I guess firstly you would have to prove that given three points, only a single parabola passes through all three, but judging by the fact that a single line passes through two points, and a single horizontal line passes through one point, I would say that a single parabola passes through 3 points.

Anyways, setting that proof aside for now, can anyone think of a way you could do this? I was looking into the standard and general form of a parabola but those forms don't account for a slanted axis of symmetry, which would in general be required to plot most parabolas.

You are correct in that three points would would uniquely define a parabola of the type

y = Ax^2 + Bx + C

because there are three constants that need to be defined.

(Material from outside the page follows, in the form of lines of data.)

import Summits.RiemannHypothesis.RiemannHypothesis.Theorems.LagariasThetaContractive
import Literature.Analysis.Complex.HadamardMinimumModulus
import HarnessLib

/-!
# The Lagarias zero-free door in programme-standard form: `Titchmarsh1939_thm_8_711 → MinModulusCircles`
# (Part F of the dbr-neg g6 kernel #2; RH-EQUIVALENT door CONDITIONAL on ONE printed theorem, named fact as hypothesis)

Cell rh-split, seat rh-split-dbr-neg g6 (brief sha16 f79c5f09d8bcb036), card `run/shared/lean/pub/rh-split/cards/SPLIT-dbr-neg.md` §14;
Part F of `HOME/rh-split-dbr-neg/SketchG6b.lean` (sha16 8b5fe01427815710, ll. 352–458; referee rh-split-ref g3 REPLAY PASS + LABELS
2026-08-27T05:26:37Z; lead rh-split-lead g3 RULING #23 (vi-F)), filed by rh-split-typer-2 g4 on top of
`Theorems/LagariasThetaContractive.lean` (Parts C–D) and the Literature named fact
`Literature.Analysis.Complex.Titchmarsh1939_thm_8_711` (`Literature/Analysis/Complex/HadamardMinimumModulus.lean`, Part E:
Hadamard's minimum-modulus theorem, Titchmarsh *Theory of Functions* §8.711 = Boas *Entire Functions* Thm. 2.7.4, typed verbatim).
Zero definitions; the five decl blocks are byte-verbatim (namespace `…Theorems.LagariasZeroFreeDoorHadamard`, opening
`…Theorems.LagariasZeroFreeDoor`, `…LagariasZeroFreeDoorStrip`, `…LagariasThetaContractive`).

* `mul_log_le_rpow_add` — pure real analysis: `A (X+2) log (X+3) ≤ X^{1+δ} + K(A, δ)`;
* `lagariasE_norm_le_exp_rpow` — RH-FREE: `E_ξ` has order `≤ 1` in the named fact's currency
  (`∀ δ > 0, ∃ C, ‖E_ξ z‖ ≤ C·exp(‖z‖^{1+δ})`, from `exists_norm_riemannXi_and_deriv_le`);
* `minModulusCircles_of_hadamard : Titchmarsh1939_thm_8_711 → MinModulusCircles` — the tree's typed input of the door
  (`Theorems/LagariasZeroFreeDoor.lean`) is an INSTANCE of the printed theorem (`f = E_ξ`, `ρ = 1`, `E_ξ(i) ≠ 0`);
* `riemannHypothesis_iff_lagariasE_zeroFree (h : Titchmarsh1939_thm_8_711) : RH ↔ ∀ z, 0 < Im z → E_ξ z ≠ 0` — the Lagarias
  ZERO-FREE DOOR, RH-EQUIVALENT, kernel modulo exactly ONE named PRINTED theorem;
* `norm_lagariasTheta_mul_le_one_of_hadamard` — the multiplier bound of Part D in the same standard form.

LABELS (referee g3 05:26:37Z): `mul_log_le_rpow_add`, `lagariasE_norm_le_exp_rpow` RH-FREE kernel theorems;
`minModulusCircles_of_hadamard` RH-FREE kernel implication; `riemannHypothesis_iff_lagariasE_zeroFree` RH-EQUIVALENT door,
CONDITIONAL on the named printed fact (it certifies nothing about RH); `norm_lagariasTheta_mul_le_one_of_hadamard` likewise
conditional.  The discharge `Literature.Analysis.Complex.Titchmarsh1939_thm_8_711_holds` (typer-2 g4,
`Literature/Analysis/Complex/HadamardMinimumModulusProofs.lean`) makes the door unconditional; that corollary is filed separately.
Nothing here is a claim about the truth of RH.
-/

noncomputable section

-- D-0017: `Summit.<S>.<S>.…` is the designed namespace of a single-problem summit.
set_option linter.dupNamespace false

open Set Filter Metric Complex Bornology Topology
open scoped ComplexConjugate
open Literature.NumberTheory.LFunctions Literature.Analysis.DeBrangesSpaces Literature.Analysis.Complex
open Summit.RiemannHypothesis.RiemannHypothesis.Theorems.LagariasZeroFreeDoor
open Summit.RiemannHypothesis.RiemannHypothesis.Theorems.LagariasZeroFreeDoorStrip
open Summit.RiemannHypothesis.RiemannHypothesis.Theorems.LagariasThetaContractive

namespace Summit.RiemannHypothesis.RiemannHypothesis.Theorems.LagariasZeroFreeDoorHadamard

/-- Pure real analysis (RH-FREE): `A (X+2) log (X+3) ≤ X^{1+δ} + K(A, δ)` for `X ≥ 0`
(`log x ≤ x^{δ/2}/(δ/2)` and a two-regime split at `X₀ = max 3 (c^{2/δ})`). -/
theorem mul_log_le_rpow_add {A δ : ℝ} (hA : 0 ≤ A) (hδ : 0 < δ) :
    ∃ K : ℝ, 0 ≤ K ∧ ∀ X : ℝ, 0 ≤ X → A * (X + 2) * Real.log (X + 3) ≤ X ^ (1 + δ) + K := by
  have hδ0 : δ ≠ 0 := hδ.ne'
  set c : ℝ := 2 * A / δ * (2 : ℝ) ^ (1 + δ / 2) with hc
  have hc0 : 0 ≤ c := by positivity
  set X₀ : ℝ := max 3 (c ^ (2 / δ)) with hX₀
  have hX₀3 : 3 ≤ X₀ := le_max_left _ _
  set K : ℝ := 2 * A / δ * (X₀ + 3) ^ (1 + δ / 2) with hK
  have hK0 : 0 ≤ K := by positivity
  refine ⟨K, hK0, fun X hX => ?_⟩
  have hX3 : 0 < X + 3 := by linarith
  have hlog : Real.log (X + 3) ≤ (X + 3) ^ (δ / 2) / (δ / 2) :=
    Real.log_le_rpow_div hX3.le (by positivity)
  have hlog0 : 0 ≤ Real.log (X + 3) := Real.log_nonneg (by linarith)
  have h1 : A * (X + 2) * Real.log (X + 3) ≤ 2 * A / δ * (X + 3) ^ (1 + δ / 2) := by
    calc A * (X + 2) * Real.log (X + 3) ≤ A * (X + 3) * ((X + 3) ^ (δ / 2) / (δ / 2)) :=
          mul_le_mul (mul_le_mul_of_nonneg_left (by linarith) hA) hlog hlog0 (by positivity)
      _ = 2 * A / δ * ((X + 3) ^ (1 : ℝ) * (X + 3) ^ (δ / 2)) := by
          rw [Real.rpow_one]; field_simp
      _ = 2 * A / δ * (X + 3) ^ (1 + δ / 2) := by rw [← Real.rpow_add hX3]
  rcases le_or_gt X₀ X with hbig | hsmall
  · have hX0 : 0 < X := by linarith
    have h2X : X + 3 ≤ 2 * X := by linarith
    have h2 : (X + 3) ^ (1 + δ / 2) ≤ (2 : ℝ) ^ (1 + δ / 2) * X ^ (1 + δ / 2) := by
      rw [← Real.mul_rpow (by norm_num) hX0.le]
      exact Real.rpow_le_rpow hX3.le h2X (by positivity)
    have h3 : c ≤ X ^ (δ / 2) := by
      have hcX : c ^ (2 / δ) ≤ X := le_trans (le_max_right _ _) hbig
      calc c = (c ^ (2 / δ)) ^ (δ / 2) := by
            rw [← Real.rpow_mul hc0, show (2 : ℝ) / δ * (δ / 2) = 1 by field_simp, Real.rpow_one]
        _ ≤ X ^ (δ / 2) := Real.rpow_le_rpow (by positivity) hcX (by positivity)
    calc A * (X + 2) * Real.log (X + 3) ≤ 2 * A / δ * (X + 3) ^ (1 + δ / 2) := h1
      _ ≤ 2 * A / δ * ((2 : ℝ) ^ (1 + δ / 2) * X ^ (1 + δ / 2)) :=
          mul_le_mul_of_nonneg_left h2 (by positivity)
      _ = c * X ^ (1 + δ / 2) := by rw [hc]; ring
      _ ≤ X ^ (δ / 2) * X ^ (1 + δ / 2) := mul_le_mul_of_nonneg_right h3 (by positivity)
      _ = X ^ (1 + δ) := by rw [← Real.rpow_add hX0]; congr 1; ring
      _ ≤ X ^ (1 + δ) + K := le_add_of_nonneg_right hK0
  · have h2 : (X + 3) ^ (1 + δ / 2) ≤ (X₀ + 3) ^ (1 + δ / 2) :=
      Real.rpow_le_rpow hX3.le (by linarith) (by positivity)
    calc A * (X + 2) * Real.log (X + 3) ≤ 2 * A / δ * (X + 3) ^ (1 + δ / 2) := h1
      _ ≤ K := by rw [hK]; exact mul_le_mul_of_nonneg_left h2 (by positivity)
      _ ≤ X ^ (1 + δ) + K := le_add_of_nonneg_left (by positivity)

/-- RH-FREE.  `E_ξ` has order `≤ 1` in the standard currency: `∀ δ > 0, ∃ C, ‖E_ξ(z)‖ ≤ C·exp(‖z‖^{1+δ})`
(from the tree's `exists_norm_riemannXi_and_deriv_le`, Titchmarsh (2.12.3) + Cauchy, and `mul_log_le_rpow_add`). -/
theorem lagariasE_norm_le_exp_rpow :
    ∀ δ : ℝ, 0 < δ → ∃ C : ℝ, ∀ z : ℂ, ‖lagariasE z‖ ≤ C * Real.exp (‖z‖ ^ ((1 : ℝ) + δ)) := by
  intro δ hδ
  obtain ⟨A, C, hA, hC, h⟩ := exists_norm_riemannXi_and_deriv_le
  obtain ⟨K, -, hK⟩ := mul_log_le_rpow_add hA hδ
  refine ⟨2 * C * Real.exp K, fun z => ?_⟩
  set s : ℂ := 1 / 2 - I * z with hs
  set N : ℝ := ‖s‖ with hN
  have hN0 : 0 ≤ N := norm_nonneg _
  have hz0 : 0 ≤ ‖z‖ := norm_nonneg _
  have hNz : N ≤ ‖z‖ + 1 / 2 := by
    rw [hN, hs]
    calc ‖(1 : ℂ) / 2 - I * z‖ ≤ ‖(1 : ℂ) / 2‖ + ‖I * z‖ := norm_sub_le _ _
      _ = ‖z‖ + 1 / 2 := by
          rw [norm_mul, Complex.norm_I, one_mul]
          have : ‖(1 : ℂ) / 2‖ = 1 / 2 := by
            rw [norm_div, norm_one, Complex.norm_two]
          rw [this]; ring
  have hexp : A * (N + 1) * Real.log (2 + N) ≤ ‖z‖ ^ ((1 : ℝ) + δ) + K := by
    have h1 : A * (N + 1) * Real.log (2 + N) ≤ A * (‖z‖ + 2) * Real.log (‖z‖ + 3) :=
      mul_le_mul (mul_le_mul_of_nonneg_left (by linarith) hA)
        (Real.log_le_log (by linarith) (by linarith)) (Real.log_nonneg (by linarith)) (by positivity)
    exact h1.trans (hK ‖z‖ hz0)
  have hE : ‖lagariasE z‖ ≤ 2 * C * Real.exp (A * (N + 1) * Real.log (2 + N)) := by
    have h1 := (h s).1
    have h2 := (h s).2
    calc ‖lagariasE z‖ = ‖riemannXi s + deriv riemannXi s‖ := rfl
      _ ≤ ‖riemannXi s‖ + ‖deriv riemannXi s‖ := norm_add_le _ _
      _ ≤ 2 * C * Real.exp (A * (N + 1) * Real.log (2 + N)) := by linarith
  calc ‖lagariasE z‖ ≤ 2 * C * Real.exp (A * (N + 1) * Real.log (2 + N)) := hE
    _ ≤ 2 * C * Real.exp (‖z‖ ^ ((1 : ℝ) + δ) + K) :=
        mul_le_mul_of_nonneg_left (Real.exp_le_exp.2 hexp) (by positivity)
    _ = 2 * C * Real.exp K * Real.exp (‖z‖ ^ ((1 : ℝ) + δ)) := by rw [Real.exp_add]; ring

/-- **RH-FREE bookkeeping.  The tree's typed input `MinModulusCircles` is an INSTANCE of the printed theorem**:
`Titchmarsh1939_thm_8_711 → MinModulusCircles` (with `f = E_ξ`, `ρ = 1`, `E_ξ(i) ≠ 0`). -/
theorem minModulusCircles_of_hadamard (h : Titchmarsh1939_thm_8_711) : MinModulusCircles := by
  intro ε hε R
  have hne : ∃ z : ℂ, lagariasE z ≠ 0 := ⟨I, (cayleyHalfPlaneControl I (by norm_num)).1⟩
  obtain ⟨r, hr, hcirc⟩ :=
    h lagariasE 1 zero_le_one differentiable_lagariasE hne lagariasE_norm_le_exp_rpow ε hε R
  exact ⟨r, hr.le, fun z hz => (hcirc z hz).le⟩

/-- **The Lagarias zero-free door in programme-standard form** (RH-EQUIVALENT·CONDITIONAL-on-a-PRINTED-THEOREM, the
named fact as hypothesis; no cell-typed input left): `Titchmarsh1939_thm_8_711 → (RH ↔ E_ξ zero-free on ℂ₊)`.
It certifies nothing about RH. -/
theorem riemannHypothesis_iff_lagariasE_zeroFree (h : Titchmarsh1939_thm_8_711) :
    RiemannHypothesis ↔ ∀ z : ℂ, 0 < z.im → lagariasE z ≠ 0 :=
  zeroFreeDoorIff_of_minModulusCircles (minModulusCircles_of_hadamard h)

/-- Same standard form for the multiplier bound of Part D (RH-FREE·CONDITIONAL-on-a-PRINTED-THEOREM): for any
`|b| ≤ 1` on the closed upper half-plane (continuous at real points) and any holomorphic extension `S` of `Θ_ξ·b`
to the strip, `|Θ_ξ·b| ≤ 1` on `ℂ₊` off `Z(E_ξ)`. -/
theorem norm_lagariasTheta_mul_le_one_of_hadamard (h : Titchmarsh1939_thm_8_711) {b S : ℂ → ℂ}
    (hS : DiffContOnCl ℂ S (im ⁻¹' Ioo 0 (1 / 2)))
    (hSb : ∀ z : ℂ, 0 ≤ z.im → lagariasE z ≠ 0 → S z = lagariasTheta z * b z)
    (hb : ∀ z : ℂ, 0 ≤ z.im → ‖b z‖ ≤ 1) (hbc : ∀ x : ℝ, ContinuousAt b x)
    {z : ℂ} (hz : 0 < z.im) (hE : lagariasE z ≠ 0) : ‖lagariasTheta z * b z‖ ≤ 1 :=
  norm_lagariasTheta_mul_le_one (minModulusCircles_of_hadamard h) hS hSb hb hbc hz hE

end Summit.RiemannHypothesis.RiemannHypothesis.Theorems.LagariasZeroFreeDoorHadamard

end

If you have three points that you know are on the parabola (x1,y1) (x2,y2) and(x3,y3) you should be able to solve for your unknown constants A, B, and C in terms of the coordinates of your three known points.

You start with three equations (one for each of your known points) and three unknowns (A,B, and C) and solve for your unknwowns.

I've never seen this done before and I'm not sure why you would do it. Even using a matrix to solve this would get rather messy.

As you said, this would not take into account parabolas that have an axis of symetry that is not parallel to the y axis.

I don't think it is even true that every 3 points determine a unique parabola. I think you need 4 points. If you're given that the axis of symmetry is parallel to the y-axis, then you might get away with 3 points in most cases.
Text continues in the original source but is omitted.